Improve embeddings saving strategy

[SebieF]

96 introduced cached saving of embeddings to the hard disk during embeddings calculation to improve available RAM. At the moment, saving to disk is fixed after as a constant after 100 embeddings have been calculated. This creates some overhead and might even fail for very long sequences in the first batches. Ideally, the point when to save would be set dynamically based on available RAM and sequence lengths.

[SebieF]

Some input from Claude Sonnet 3.5 on the topic:

Your approach of saving intermediate results to disk is a good way to manage memory usage when dealing with large datasets or long sequences. As for dynamically setting the SAVE_AFTER value, it's a reasonable idea, but the optimal approach depends on various factors. Here are a few considerations and a possible heuristic:

Memory usage: The primary goal is to prevent running out of memory. A dynamic SAVE_AFTER value could be based on monitoring the current memory usage.

Disk I/O overhead: While saving might not add significant overhead, frequent small writes could potentially impact performance, especially on slower storage systems.

Sequence length variability: If your sequences vary greatly in length, a fixed SAVE_AFTER value might not be optimal.

Here's a possible heuristic approach:

import psutil
import sys

class EmbeddingService:
    def __init__(self, embedder: EmbedderInterface = None, use_half_precision: bool = False,
                 max_memory_usage: float = 0.8, initial_save_after: int = 50):
        self._embedder = embedder
        self._use_half_precision = use_half_precision
        self._max_memory_usage = max_memory_usage
        self._initial_save_after = initial_save_after

    def compute_embeddings(self, sequence_file: str, output_dir: Path, protocol: Protocol,
                           force_output_dir: Optional[bool] = False,
                           force_recomputing: Optional[bool] = False) -> str:
        # ... (previous code)

        embeddings = {}
        idx: int = 0
        last_save_id: int = 0
        save_after: int = self._initial_save_after

        for embedding in tqdm(self._embedder.embed_many(protein_sequences.values()),
                              total=len(protein_sequences.values())):
            embeddings[sequence_ids[idx]] = embedding
            idx += 1

            if len(embeddings) >= save_after or self._should_save(embeddings):
                embeddings = self._reduce_embeddings(embeddings, self._embedder)
                last_save_id = self._save_embeddings(save_id=last_save_id, embeddings=embeddings,
                                                     embeddings_file_path=embeddings_file_path)

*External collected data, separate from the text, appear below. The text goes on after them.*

import Summits.AtomisticToContinuum.HydrodynamicLimit.Theorems.RelayRaceLocalityNearConstantShortTimeHLGoodEventPackage
import Summits.AtomisticToContinuum.HydrodynamicLimit.Theorems.RelayRaceLocalityNearConstantShortTimeHLEntropyPricePackage
import Summits.AtomisticToContinuum.HydrodynamicLimit.Theorems.RelayRaceLocalityNearConstantShortTimeHLGronwallCells
import Summits.AtomisticToContinuum.HydrodynamicLimit.Theorems.RelayRaceLocalityNearConstantShortTimeHLLogProfileObsBounds
import Summits.AtomisticToContinuum.HydrodynamicLimit.Theorems.RelayRaceLocalityNearConstantShortTimeHLFluctuationTools
import Summits.AtomisticToContinuum.HydrodynamicLimit.Theorems.RelayRaceLocalityNearConstantShortTimeHLGaussianTail
import Summits.AtomisticToContinuum.HydrodynamicLimit.Theorems.RelayRaceLocalityNearConstantShortTimeHLMomentPackage
import Summits.AtomisticToContinuum.HydrodynamicLimit.Theorems.RelayRaceLocalityNearConstantShortTimeHLGridIncrements
import Summits.AtomisticToContinuum.HydrodynamicLimit.Theorems.RelayRaceLocalityNearConstantShortTimeHLGridCells
import Summits.AtomisticToContinuum.HydrodynamicLimit.Theorems.RelayRaceLocalityNearConstantShortTimeHLDynLimits
import Summits.AtomisticToContinuum.HydrodynamicLimit.Theorems.RelayRaceLocalityNearConstantShortTimeHLDynamicDefs
import Literature.Analysis.FluidPDE.CollisionalTransferMeasurable
import HarnessLib

/-!
# Crux `NearConstantShortTimeHL` (stmt-AtomisticToContinuum-12502), line `small-tilt-domination` — registered skeleton stub
`stub_dynamic : DynamicTheorem` (level 1 of the Grönwall assembly: Yau's relative-entropy Grönwall at fixed data)

Assembly of the six packages of the line (`good_event_package`, `moment_package`, `entropy_price_package`, `grid_increments`, `grid_cells`,
`gronwall_cells`): for the defect `D_N(r) = H(r) − E_{P_N}[logProfileObs_r ∘ Φ_r]` of the mean of the log-profile observable from its Euler value,
the good events (caps and closure defects on a diagonal grid `ι_N → ∞`), the kinetic-moment bookkeeping, the entropy price of the mesoscale
fluctuation (`∫ fluctuationE ≤ γ⁻¹(D_N + κ₁)`, St2′) and the window / cell integral inequalities feed the discrete Grönwall
`D_N(t) ≤ (A_N + β′E_N) e^{β′t}`, `β′ = C(1+L)γ⁻¹`; choosing the cubic-tail level `L` first (the Gaussian factor `e^{−aL²}` beats `e^{β′t}`,
`dyn_exists_level`), then `κ₁`, the truncation `M′` of the bad-set charge, and finally `N` (`ι_N → ∞`, `P_N(G′ᶜ) → 0`, `D_N(0) → 0` by the
tie) gives `D_N(t) ≤ κ` eventually — the conclusion of `DynamicTheorem`. The case `t = 0` is the tie itself (`Φ_0 = id` on the good set).

References: H.-T. Yau, Lett. Math. Phys. 22 (1991) §2.
-/

noncomputable section

namespace Summit.AtomisticToContinuum.HydrodynamicLimit.Theorems.NearConstantShortTimeHL

open scoped BigOperators ENNReal
open MeasureTheory Set Filter Topology
open Literature.MathematicalPhysics.KineticTheory Literature.Analysis.FluidPDE Literature.Analysis.FunctionSpaces
/-- Term bound on the CLOSED unit ball: `‖lamTerm t d‖ ≤ (d+1)·2^{−d}`. -/
theorem norm_lamTerm_le {t : 𝕜} (ht : ‖t‖ ≤ 1) (d : ℕ) :
    ‖lamTerm t d‖ ≤ ((d : ℝ) + 1) * (2⁻¹ : ℝ) ^ d := by
  unfold lamTerm
  have hinv : ‖((d : 𝕜) + 1)⁻¹‖ ≤ (d : ℝ) + 1 := by
    have h := IwasawaLog.norm_inv_natCast_le (F := 𝕜) 2 (n := d + 1) (Nat.succ_ne_zero d)
    push_cast at h
    exact h
  rw [div_eq_mul_inv, norm_mul, norm_mul, norm_mul, norm_pow, norm_pow, norm_neg, norm_one, one_pow, one_mul,
    norm_two, norm_pow]
  calc (2⁻¹ : ℝ) ^ d * ‖((d : 𝕜) + 1)⁻¹‖ * ‖t‖ ^ (d + 1)
      ≤ (2⁻¹ : ℝ) ^ d * ((d : ℝ) + 1) * 1 := by
        gcongr
        exact pow_le_one₀ (norm_nonneg _) ht
    _ = ((d : ℝ) + 1) * (2⁻¹ : ℝ) ^ d := by ring

/-- `Λ₂(t)` converges for `‖t‖ ≤ 1`. -/
theorem summable_lamTerm {t : 𝕜} (ht : ‖t‖ ≤ 1) : Summable (lamTerm t) := by
  have hr : ‖(2⁻¹ : ℝ)‖ < 1 := by rw [norm_inv, Real.norm_ofNat]; norm_num
  have hg : Summable fun d : ℕ => ((d : ℝ) + 1) * (2⁻¹ : ℝ) ^ d := by
    have h1 : Summable fun d : ℕ => ((d : ℝ) ^ 1) * (2⁻¹ : ℝ) ^ d := summable_pow_mul_geometric_of_norm_lt_one 1 hr
    have h0 : Summable fun d : ℕ => (2⁻¹ : ℝ) ^ d := summable_geometric_of_norm_lt_one hr
    simpa [pow_one, add_mul] using h1.add h0
  exact Summable.of_norm_bounded hg (norm_lamTerm_le ht)
/-- The three `L²` integrals of a word derivative are dominated by `D₃`. [folklore] -/
theorem integral_sq_iterPartialDeriv_le_derivLevelEnergy {ρ ϑ : ℝ → T3 → ℝ} {u : ℝ → T3 → V3}
    {l : List (Fin 3)} (h1 : 1 ≤ l.length) (h3 : l.length ≤ 3) (t : ℝ) :
    (∫ y, Torus.iterPartialDeriv l (ρ t) y ^ 2) ≤ derivLevelEnergy ρ u ϑ 3 t ∧
      (∀ k : Fin 3, (∫ y, Torus.iterPartialDeriv l (fun y => u t y k) y ^ 2) ≤ derivLevelEnergy ρ u ϑ 3 t) ∧
      (∫ y, Torus.iterPartialDeriv l (ϑ t) y ^ 2) ≤ derivLevelEnergy ρ u ϑ 3 t := by
  have h := CompressibleEuler.wordEnergy_le_derivLevelEnergy (ρ := ρ) (u := u) (ϑ := ϑ) (m := 3) h1 h3 t
  unfold wordEnergy at h
  have hρ0 : 0 ≤ ∫ y, Torus.iterPartialDeriv l (ρ t) y ^ 2 := integral_nonneg fun y => sq_nonneg _
  have hϑ0 : 0 ≤ ∫ y, Torus.iterPartialDeriv l (ϑ t) y ^ 2 := integral_nonneg fun y => sq_nonneg _
  have hu0 : ∀ k, 0 ≤ ∫ y, Torus.iterPartialDeriv l (fun y => u t y k) y ^ 2 := fun k => integral_nonneg fun y => sq_nonneg _
  have hus : 0 ≤ ∑ k, ∫ y, Torus.iterPartialDeriv l (fun y => u t y k) y ^ 2 := Finset.sum_nonneg fun k _ => hu0 k
  refine ⟨by linarith, fun k => ?_, by linarith⟩
  have hk := Finset.single_le_sum (f := fun k => ∫ y, Torus.iterPartialDeriv l (fun y => u t y k) y ^ 2)
    (fun k _ => hu0 k) (Finset.mem_univ k)
  linarith

/-- A finite family of jointly smooth fields on `[0, T) × 𝕋³` is bounded in norm on
`[0, t₁] × 𝕋³`, `t₁ < T`, by one constant `≥ 0`. [folklore] -/
theorem exists_forall_norm_le_on_slab {ι : Type*} [Fintype ι] {F : Type*}
    [NormedAddCommGroup F] [NormedSpace ℝ F] {T t₁ : ℝ} {f : ι → ℝ → T3 → F}
    (hf : ∀ k, Torus.IsSmoothSpaceTimeOn (Ico 0 T) (f k)) (ht₁ : t₁ < T) :
    ∃ K, 0 ≤ K ∧ ∀ k, ∀ t ∈ Icc 0 t₁, ∀ x, ‖f k t x‖ ≤ K := by
  have hone : ∀ k, ∃ K, 0 ≤ K ∧ ∀ t ∈ Icc 0 t₁, ∀ x, ‖f k t x‖ ≤ K := fun k => by
    obtain ⟨K, hK⟩ := (hf k).exists_norm_le_of_isCompact isCompact_Icc (Icc_subset_Ico_right ht₁)
    exact ⟨max K 0, le_max_right _ _, fun t ht x => (hK t ht x).trans (le_max_left _ _)⟩
  choose K hK0 hK using hone
  refine ⟨∑ k, K k, Finset.sum_nonneg fun k _ => hK0 k, fun k t ht x => ?_⟩
  exact (hK k t ht x).trans (Finset.single_le_sum (fun j _ => hK0 j) (Finset.mem_univ k))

                save_after = self._adjust_save_after(save_after, len(embeddings))

                del embeddings
                embeddings = {}

        # ... (rest of the method)

    def _should_save(self, embeddings: Dict[str, ndarray]) -> bool:
        current_memory_usage = psutil.virtual_memory().percent / 100
        return current_memory_usage > self._max_memory_usage

    def _adjust_save_after(self, current_save_after: int, last_batch_size: int) -> int:
        current_memory_usage = psutil.virtual_memory().percent / 100
        if current_memory_usage < self._max_memory_usage * 0.8:
            return min(current_save_after * 2, 1000)  # Increase, but cap at 1000
        elif current_memory_usage > self._max_memory_usage * 0.9:
            return max(current_save_after // 2, 10)  # Decrease, but keep at least 10
        return current_save_after

This approach does the following:

It introduces a _max_memory_usage parameter (default 80%) to determine when to trigger a save based on memory usage.

The _should_save method checks if the current memory usage exceeds the specified threshold.

The _adjust_save_after method dynamically adjusts the save_after value based on the current memory usage:
    If memory usage is comfortably low, it increases save_after.
    If memory usage is getting close to the threshold, it decreases save_after.
    It also sets minimum and maximum values for save_after to prevent extreme values.

In the main loop, it checks both the save_after count and the _should_save condition.

This approach provides a balance between a fixed interval and dynamic adjustment based on memory usage. It starts with your initial value and then adjusts based on the observed memory usage.

Remember to install the psutil library (pip install psutil) if you decide to use this approach.

Keep in mind that this is just one possible heuristic, and you may need to fine-tune it based on your specific use case and the characteristics of your data and system.